# Steady rest pros and cons



## calstar (May 24, 2014)

What are the pros and cons of the two styles of steady rest, the "open " and "closed"? Which  do you prefer and why?

thanks, Brian


----------



## Terrywerm (May 25, 2014)

You will usually only see the open style on smaller lathes. I don't know that there are necessarily any pros or cons to either, but I suspect that the open type lacks some strength when in use. Keep in mind that the 'closed type' can be opened to insert or remove a piece of stock. I do suspect that the closed type actually has a larger opening for admitting or removing stock than the open model does.

As for preference, I really have none. Of the lathes that I used that had steady rests, both had the closed type. The closed type also seems to be the most common, and I suspect there is some sound reasoning behind that, I just have never known for sure what it is.

I do see one advantage to the closed type, though. You can open it to remove or insert a piece of stock without changing the settings of the fingers, whereas with the open type you have to back off at least two of the fingers to remove a piece of stock, then have to reset them after inserting another piece.


----------



## calstar (May 25, 2014)

terrywerm said:


> I do see one advantage to the closed type, though. *You can open it to remove or insert a piece of stock without changing the settings of the fingers*, whereas with the open type you have to back off at least two of the fingers to remove a piece of stock, then have to reset them after inserting another piece.

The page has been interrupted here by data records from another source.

import Summits.QuantumFields.BalabanUV.Beta.D1BFx.NeedlePotentialLetters
import Summits.QuantumFields.BalabanUV.Beta.D1BFx.RColumnProfile

/-!
# `BalabanUV.Beta.D1BFx.NeedlePotentialProfile` — road «BF-x» for binder row D1, slot (K), END row `hGrp gN`, «GN-L3» PART 2f (owner ruling ρ-g9-33 (L3)):
# THE NEEDLE POTENTIAL AS A NEEDLE-WEIGHTED SUM OF COULOMB PROFILES — `|ndlRow n a κ′ u x| ≤ Σ_{s∈B(blk u)} |qJet_u s|·(kV∕n²·e^{−(dR∕2∕n)‖x−s‖∞}∕nrm(x−s)²)`
# and its x-gradient twin (`kP`, `nrm⁻³`) — the thin-needle (κ′ ≤ 2) input of an3 §3′ (2)'s profile `Φ_u`

HONEST DEPENDENCY (cell records, verbatim): «continuum YM on T⁴ ⇐ BetaPertH ∧ nine spine estimates (0/9 proved); BetaPertH ⇐ (D1) ∧ (D4) ∧
CAP+tail; G-an2-4 gates asym, D1 and NE2/3/4.»  HONEST FRAMING (cell contract, verbatim): «discharging `BetaPertH` makes Bałaban's UV stability
UNCONDITIONAL — a real constructive-QFT result; it is NOT the continuum limit and NOT the Clay problem.»  THIS MODULE DISCHARGES NOTHING of the wall:
[folklore] termwise bookkeeping over PART 2d `RColumnProfile.abs_RG_le_profile`∕`abs_RG_diff_le_profile` inside PART 2c's `ndlRow`; no `def`, no `def … : Prop`,
no hypothesis is a printed statement, 0 binders of row D1 touched; (K) NOT closed; NOT (CONV-C), NOT D1, NOT BetaPertH, NOT continuum, NOT Clay.

WHY (an3-g57 §3′ (2) «profile `|row_u(x)| ≤ k·n⁻⁶·Σ_{s∈𝒩_u} nrm(x−s)⁻²e^{…} + k·w_u·n⁻⁴` … `Φ_u(x) := Σ_{x′}|∇Ga(x,x′)|·|row_u(x′)| ≤ k·n⁻⁶·Σ_{s∈𝒩_u} nrm(x−s)⁻¹`
(λ ≥ 1) … The profiles `Φ_u` are needed only for the THIN needles κ ≤ 2, where sup × support overcounts the near-sheet region»).  PART 2c's sup letter
`abs_ndlRow_le` roofs the needle by its block (`n⁻⁴·cR`); here the needle weight `|qJet_u s|` (`= n⁻⁴` on the needle box `𝒩_u`, `0` off it) is kept against the
R-column's Coulomb profile centred at each needle site `s` (the smooth `Pgt∘Ggh` part already absorbed into `kV`∕`kP` by PART 2d), so that a consumer obtains
`Φ_u` by ONE kernel∘profile step per needle site (`LatticeHLSProfiles.abs_tsum_mul_le_of_profiles` at (3,2): `Σ_{x′}|∇Ga(x,x′)|∕nrm(x′−s)² ≤ κ·C∕nrm(x−s)`)
followed by the needle census (`AveragingJetNeedle.card_needle_le`).
CONTENT ([folklore]; `[NeZero n]`, `0 < a`): **`abs_ndlRow_le_needle_profile`**, **`abs_ndlRow_diff_le_needle_profile`**, and the undamped forms
**`abs_ndlRow_le_needle_inv_sq`**, **`abs_ndlRow_diff_le_needle_inv_cube`**.  NOT HERE: `Φ_u` itself (needs the vector leg's d1 row, h12∕h126 class); any END row.
Unit `b2b-balaban-gan24-formalise-leaf-05` (gen 41), G-an2-4 swarm leaf prover on cross-lane kernel duty; `LEAVES-BFx.md` row (N) «GN-L3» PART 2f.
-/

namespace Summit.QuantumFields.BalabanUV.Beta.D1BFx.NeedlePotentialProfile

open Finset
open scoped BigOperators
open Literature.MathematicalPhysics.QuantumFieldTheory.Balaban1983to89
open Literature.MathematicalPhysics.QuantumFieldTheory.Balaban1983to89.Beta
open B6QGQLower276 (X blk B)
open Beta.PoissonInterior (nrm)
open AffineAveraging (unitVec)
open Summit.QuantumFields.BalabanUV.Beta.D1BFx.RProjector (Pgt)
open Summit.QuantumFields.BalabanUV.Beta.D1BFx.GhostLeg (Ggh)
open Summit.QuantumFields.BalabanUV.Beta.D1BFx.GhostStencil (qJet)
open Summit.QuantumFields.BalabanUV.Beta.D1BFx.RProjectorJet (RG)
open Summit.QuantumFields.BalabanUV.Beta.D1BFx.RColumnBlockMass (dR)
open Summit.QuantumFields.BalabanUV.Beta.D1BFx.NeedlePotentialLetters (ndlRow ndlRow_def ndlRow_diff_eq)
open Summit.QuantumFields.BalabanUV.Beta.D1BFx.RColumnProfile (kV kP abs_RG_le_profile abs_RG_diff_le_profile abs_RG_le_inv_sq abs_RG_diff_le_inv_cube)

noncomputable section

variable (n : ℕ) [NeZero n] {a : ℝ} (κ' : Fin 4) (u : X 4)

omit [NeZero n] in
/-- [folklore] The termwise step: `|Σ_{s∈B(blk u)} A s·qJet s| ≤ Σ_{s∈B(blk u)} |qJet s|·φ s` whenever `|A s| ≤ φ s` on the block. -/
theorem abs_sum_mul_qJet_le_sum {A φ : X 4 → ℝ} (h : ∀ s ∈ B (n - 1) (blk (n - 1) u), |A s| ≤ φ s) :
    |∑ s ∈ B (n - 1) (blk (n - 1) u), A s * qJet n κ' u (blk (n - 1) u) s|
      ≤ ∑ s ∈ B (n - 1) (blk (n - 1) u), |qJet n κ' u (blk (n - 1) u) s| * φ s :=
  (Finset.abs_sum_le_sum_abs _ _).trans (Finset.sum_le_sum fun s hs => by
    rw [abs_mul, mul_comm]; exact mul_le_mul_of_nonneg_left (h s hs) (abs_nonneg _))

/-- [folklore] **THE NEEDLE POTENTIAL AS A NEEDLE-WEIGHTED SUM OF DAMPED COULOMB PROFILES**:
`|ndlRow n a κ′ u x| ≤ Σ_{s∈B(blk u)} |qJet_u s| · (kV a∕n² · e^{−(dR a∕2∕n)‖x−s‖∞} ∕ nrm(x−s)²)`. -/
theorem abs_ndlRow_le_needle_profile (ha : 0 < a) (x : X 4) :
    |ndlRow n a κ' u x| ≤ ∑ s ∈ B (n - 1) (blk (n - 1) u), |qJet n κ' u (blk (n - 1) u) s|
      * (kV a / (n : ℝ) ^ 2 * Real.exp (-(dR a / 2 / n) * Beta.PoissonInterior.supNorm (x - s)) / nrm (x - s) ^ 2) := by
  rw [ndlRow_def]
  exact abs_sum_mul_qJet_le_sum n κ' u fun s _ => abs_RG_le_profile n ha x s

/-- [folklore] **THE x-GRADIENT OF THE NEEDLE POTENTIAL AS A NEEDLE-WEIGHTED SUM OF DAMPED COULOMB PROFILES**:
`|ndlRow (x+e_ρ) − ndlRow x| ≤ Σ_{s∈B(blk u)} |qJet_u s| · (kP a∕n² · e^{−(dR a∕2∕n)‖x−s‖∞} ∕ nrm(x−s)³)`. -/
theorem abs_ndlRow_diff_le_needle_profile (ha : 0 < a) (x : X 4) (ρ : Fin 4) :
    |ndlRow n a κ' u (x + unitVec ρ) - ndlRow n a κ' u x| ≤ ∑ s ∈ B (n - 1) (blk (n - 1) u), |qJet n κ' u (blk (n - 1) u) s|
      * (kP a / (n : ℝ) ^ 2 * Real.exp (-(dR a / 2 / n) * Beta.PoissonInterior.supNorm (x - s)) / nrm (x - s) ^ 3) := by
  rw [ndlRow_diff_eq]
  exact abs_sum_mul_qJet_le_sum n κ' u fun s _ => abs_RG_diff_le_profile n ha x s ρ

/-- [folklore] Undamped form: `|ndlRow n a κ′ u x| ≤ Σ_{s∈B(blk u)} |qJet_u s| · ((kV a∕n²) ∕ nrm(x−s)²)`. -/
theorem abs_ndlRow_le_needle_inv_sq (ha : 0 < a) (x : X 4) :
    |ndlRow n a κ' u x| ≤ ∑ s ∈ B (n - 1) (blk (n - 1) u), |qJet n κ' u (blk (n - 1) u) s| * (kV a / (n : ℝ) ^ 2 / nrm (x - s) ^ 2) := by
  rw [ndlRow_def]
  exact abs_sum_mul_qJet_le_sum n κ' u fun s _ => abs_RG_le_inv_sq n ha x s

/-- [folklore] Undamped form: `|ndlRow (x+e_ρ) − ndlRow x| ≤ Σ_{s∈B(blk u)} |qJet_u s| · ((kP a∕n²) ∕ nrm(x−s)³)`. -/
theorem abs_ndlRow_diff_le_needle_inv_cube (ha : 0 < a) (x : X 4) (ρ : Fin 4) :
    |ndlRow n a κ' u (x + unitVec ρ) - ndlRow n a κ' u x|
      ≤ ∑ s ∈ B (n - 1) (blk (n - 1) u), |qJet n κ' u (blk (n - 1) u) s| * (kP a / (n : ℝ) ^ 2 / nrm (x - s) ^ 3) := by
  rw [ndlRow_diff_eq]
  exact abs_sum_mul_qJet_le_sum n κ' u fun s _ => abs_RG_diff_le_inv_cube n ha x s ρ

end

end Summit.QuantumFields.BalabanUV.Beta.D1BFx.NeedlePotentialProfile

This is exactly the kind of feedback I'm hoping for _terrywerm,

_thanks, Brian


----------



## Ray C (May 25, 2014)

I can't really comment about the pros/cons of the different styles of rests as, I've only used the types that fully enclose the piece.  One thing to mention though is that using them is a little tricky.  Almost always, the piece will loosen up from the jaws of the chuck so, Please... stop the machine once in a while and verify the jaws are tight.  The issue is that it's very difficult to get a piece perfectly aligned when using a steady rest.  As a result, the piece is rotating in a "cone" shape and this usually causes the jaws to loosen-up or, more likely, the stock metal in-contact with the jaws rubs down; and this causes the grip to loosen-up...  Just a quick heads-up on that nasty little reality...  You really don't want a piece of metal coming loose from the jaws -could be really bad for you and certainly bad for the machine.


Ray


----------



## British Steel (May 25, 2014)

Yep, things can walk out of the jaws if the steady's not on Centre - easy way to get 99% there is to indicate in at the jaws, then a couple of inches out. Now slide the steady up to where you're indicating and adjust the fingers WHILE WATCHING THE DTI, finally loosen ONE finger and slide into place, then readjust the finger you loosened - I've done it this way for years (when possible), haven't has a part walk yet!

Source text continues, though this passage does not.